One easy way to troubleshoot how you're authoring your cluster creation ARM template is to go to the Azure Portal, and create the cluster just as you want in the template. Just before clicking 'Create' on the 'Summary' step, download the ARM template to see what's getting deployed. There's a link next to 'Create' to do this.

I expect you'll notice differences in how you're specifying your primary ADLS account.

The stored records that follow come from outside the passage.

/-! ### The separating vertex -/

/-- **The separating vertex package.**  With the oriented separating edge as above: if the vertex `z₁` of the
`K₁`-side branch is NOT fixed by `K₁`, then (i) `z₁` is not fixed by `K₂` either, (ii) every walk from a
`K₂`-fixed vertex to `a₀` passes `z₁`, and (iii) every `K₁`-fixed vertex reaches `a₀` avoiding `z₁` (the geodesic
between two `K₁`-fixed vertices is fixed node-wise by `K₁`). [cite: MochizukiSemiAnbd2006, Lem. 1.8(ii)(b) p.20] -/
theorem separating_vertex_package (h36 : 𝒢.Prop36Hypotheses)
    (K₁ K₂ : Subgroup ((𝒢.galoisLevelData h36).temperedPi h36.isCountable)) (m : ℕ)
    {e₀ : ((𝒢.galoisLevelData h36).tree m).Edge} {b₁ b₂ : ((𝒢.galoisLevelData h36).tree m).Branch}
    {z₁ a₀ : ((𝒢.galoisLevelData h36).tree m).Vertex} (h12 : b₁ ≠ b₂)
    (hb₁ : ((𝒢.galoisLevelData h36).tree m).edgeOf b₁ = e₀) (hb₂ : ((𝒢.galoisLevelData h36).tree m).edgeOf b₂ = e₀)
    (hz₁ : ((𝒢.galoisLevelData h36).tree m).abuts b₁ = some z₁)
    (ha₀ : ∀ k ∈ K₁, ((𝒢.galoisLevelData h36).treeAct h36.isCountable m k).hom.vertexMap a₀ = a₀)
    (hsep : ∀ a b : ((𝒢.galoisLevelData h36).tree m).Vertex,
      (∀ k ∈ K₁, ((𝒢.galoisLevelData h36).treeAct h36.isCountable m k).hom.vertexMap a = a) →
      (∀ k ∈ K₂, ((𝒢.galoisLevelData h36).treeAct h36.isCountable m k).hom.vertexMap b = b) →
      ∀ w : ((𝒢.galoisLevelData h36).tree m).subdivision.Walk (Sum.inl a) (Sum.inl b),
        (Sum.inr (Sum.inl e₀) : ((𝒢.galoisLevelData h36).tree m).Node) ∈ w.support)
    (hp₁ : ∃ p : ((𝒢.galoisLevelData h36).tree m).subdivision.Walk (Sum.inl z₁) (Sum.inl a₀),
      (Sum.inr (Sum.inl e₀) : ((𝒢.galoisLevelData h36).tree m).Node) ∉ p.support)
    (hb₂R : ∀ q : ((𝒢.galoisLevelData h36).tree m).subdivision.Walk (Sum.inr (Sum.inr b₂)) (Sum.inl a₀),
      (Sum.inr (Sum.inl e₀) : ((𝒢.galoisLevelData h36).tree m).Node) ∈ q.support)
    (hz₁K : ¬ ∀ k ∈ K₁, ((𝒢.galoisLevelData h36).treeAct h36.isCountable m k).hom.vertexMap z₁ = z₁) :
    (¬ ∀ k ∈ K₂, ((𝒢.galoisLevelData h36).treeAct h36.isCountable m k).hom.vertexMap z₁ = z₁) ∧
    (∀ b : ((𝒢.galoisLevelData h36).tree m).Vertex,
      (∀ k ∈ K₂, ((𝒢.galoisLevelData h36).treeAct h36.isCountable m k).hom.vertexMap b = b) →
      ∀ q : ((𝒢.galoisLevelData h36).tree m).subdivision.Walk (Sum.inl b) (Sum.inl a₀),
        (Sum.inl z₁ : ((𝒢.galoisLevelData h36).tree m).Node) ∈ q.support) ∧
    ∀ a : ((𝒢.galoisLevelData h36).tree m).Vertex,
      (∀ k ∈ K₁, ((𝒢.galoisLevelData h36).treeAct h36.isCountable m k).hom.vertexMap a = a) →
      ∃ p : ((𝒢.galoisLevelData h36).tree m).subdivision.Walk (Sum.inl a) (Sum.inl a₀),
        (Sum.inl z₁ : ((𝒢.galoisLevelData h36).tree m).Node) ∉ p.support := by
  classical
  let Dg := 𝒢.galoisLevelData h36
  have hc := h36.isCountable
  let T := Dg.tree m
  obtain ⟨p₁, hp₁⟩ := hp₁
  refine ⟨fun hz₁K₂ => ?_, fun b hb q => ?_, fun a ha => ?_⟩
  · -- (i) `z₁` fixed by `K₂` would be joined to `a₀` avoiding the point of `e₀`
    have h := hsep a₀ z₁ ha₀ hz₁K₂ p₁.reverse
    rw [Walk.support_reverse, List.mem_reverse] at h
    exact hp₁ h
  · -- (ii) walks from `K₂`-fixed vertices to `a₀` pass the point of `e₀`, hence `z₁`
    have h := hsep a₀ b ha₀ hb q.reverse
    rw [Walk.support_reverse, List.mem_reverse] at h
    exact SemiGraph.inl_mem_support_of_edge_mem_support h12 hb₁ hb₂ hz₁ hb₂R q rfl h
  · -- (iii) the geodesic between two `K₁`-fixed vertices is `K₁`-fixed node-wise, so avoids `z₁`
    obtain ⟨p, hp, -⟩ := ((Dg.isTree_tree m).isTree.connected (Sum.inl a : T.Node) (Sum.inl a₀)).exists_path_of_dist
    refine ⟨p, fun hmem => hz₁K fun k hk => ?_⟩
    have h := SemiGraph.nodeMap_eq_self_of_isPath (Dg.isTree_tree m).isTree.isAcyclic (Dg.treeAct hc m k)
      (by rw [SemiGraph.nodeMap_inl, ha k hk]) (by rw [SemiGraph.nodeMap_inl, ha₀ k hk]) p hp _ hmem
    simpa only [SemiGraph.nodeMap_inl, Sum.inl.injEq] using h

end ProfiniteSemiGraph

end Literature.AnabelianGeometry.SemiGraphs

end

Go with how it's configured in the downloaded ARM template, and you should be good to go.

0
votes

@Matt H

I have downloaded the template generated at portal when we create HDInsight even then it still wont work.

Please find my below powershell script.

 //To Create Resources
 $resourceGroupName = "demoesprg"
 New-AzureRmResourceGroup -Name $resourceGroupName -Location "East US 2"
 $dataLakeStoreName = "demoespdls"
 New-AzureRmDataLakeStoreAccount -ResourceGroupName $resourceGroupName -Name $dataLakeStoreName -Location "East US 2"
 Test-AzureRmDataLakeStoreAccount -Name $dataLakeStoreName
 $myrootdir = "/"
 New-AzureRmDataLakeStoreItem -Folder -AccountName $dataLakeStoreName -Path $myrootdir/clusters/demoespcluster

 $templatefilepath = "C:\Azure-saml\template.json"
 $SSHpass = ConvertTo-SecureString -String "Demoesp1234$" -AsPlainText -Force

  //Create .pfx certificate
 $certFolder = "C:\Azure-saml\certs"
 $certFilePath = "$certFolder\demoespcert.pfx"
 $certStartDate = (Get-Date).Date
 $certStartDateStr = $certStartDate.ToString("MM/dd/yyyy")
 $certEndDate = $certStartDate.AddYears(1)
 $certEndDateStr = $certEndDate.ToString("MM/dd/yyyy")
 $certName = "demoespcert"
 $certPassword = "democert123$"
 $certPasswordSecureString = ConvertTo-SecureString $certPassword -AsPlainText -Force 
 $cert = New-SelfSignedCertificate -DnsName $certName -CertStoreLocation cert:\CurrentUser\My 
 $certThumbprint = $cert.Thumbprint
 $cert = (Get-ChildItem -Path cert:\CurrentUser\My\$certThumbprint) 
 Export-PfxCertificate -Cert $cert -FilePath $certFilePath -Password $certPasswordSecureString 
 $certificatePFX = New-Object System.Security.Cryptography.X509Certificates.X509Certificate2($certFilePath, $certPasswordSecureString)
 $credential = [System.Convert]::ToBase64String($certificatePFX.GetRawCertData())

 //create ActiceDriectory Application
 $application = New-AzureRmADApplication `
     -DisplayName "ESPSPN" `
     -HomePage "https://demoespcluster.hdinsight.net" `
     -IdentifierUris "https://demoespcluster.hdinsight.net" `
     -CertValue $credential  `
     -StartDate $certificatePFX.NotBefore  `
     -EndDate $certificatePFX.NotAfter 
 Start-Sleep -Seconds 20

 //Create Service Principla
 $applicationId = $application.ApplicationId
 $servicePrincipal = New-AzureRmADServicePrincipal -ApplicationId $applicationId
 $objectId = $servicePrincipal.Id

 //Assign Permissions
 Set-AzureRmDataLakeStoreItemAclEntry -AccountName $dataLakeStoreName -Path / -AceType User -Id $objectId -Permissions All
 Set-AzureRmDataLakeStoreItemAclEntry -AccountName $dataLakeStoreName -Path /clusters -AceType User -Id $objectId -Permissions All
 Set-AzureRmDataLakeStoreItemAclEntry -AccountName $dataLakeStoreName -Path /clusters/demoespcluster -AceType User -Id $objectId -Permissions All


 //Execute Scripts
 $tenantID = (Get-AzureRmContext).Tenant.TenantId
 $secureCert = [System.Convert]::ToBase64String((Get-Content $certFilePath -Encoding Byte))
 //$dsecureCert = ConvertTo-SecureString $secureCert -AsPlainText -Force

 New-AzureRmResourceGroupDeployment `
    -ResourceGroupName $resourceGroupName `
    -TemplateFile $templatefilepath `
    -identityCertificate $secureCert `
    -identityCertificatePassword $certPasswordSecureString `
    -clusterName  $certName `
    -clusterLoginPassword $SSHpass `
    -sshPassword $SSHpass `
    -servicePrincipalApplicationId $applicationId

Error:

New-AzureRmResourceGroupDeployment : 11:15:00 PM - DeploymentDocument 'AmbariConfiguration_1_7' failed the validation. Error: 'Error while getting access to the datalake storage account demoespdls: Access denied.

What Am i missing here?

UPDATE: The Script is right but my self signed certificate had a problem. Once used a valid certificate, I was able to create the cluster successfully!! Thanks.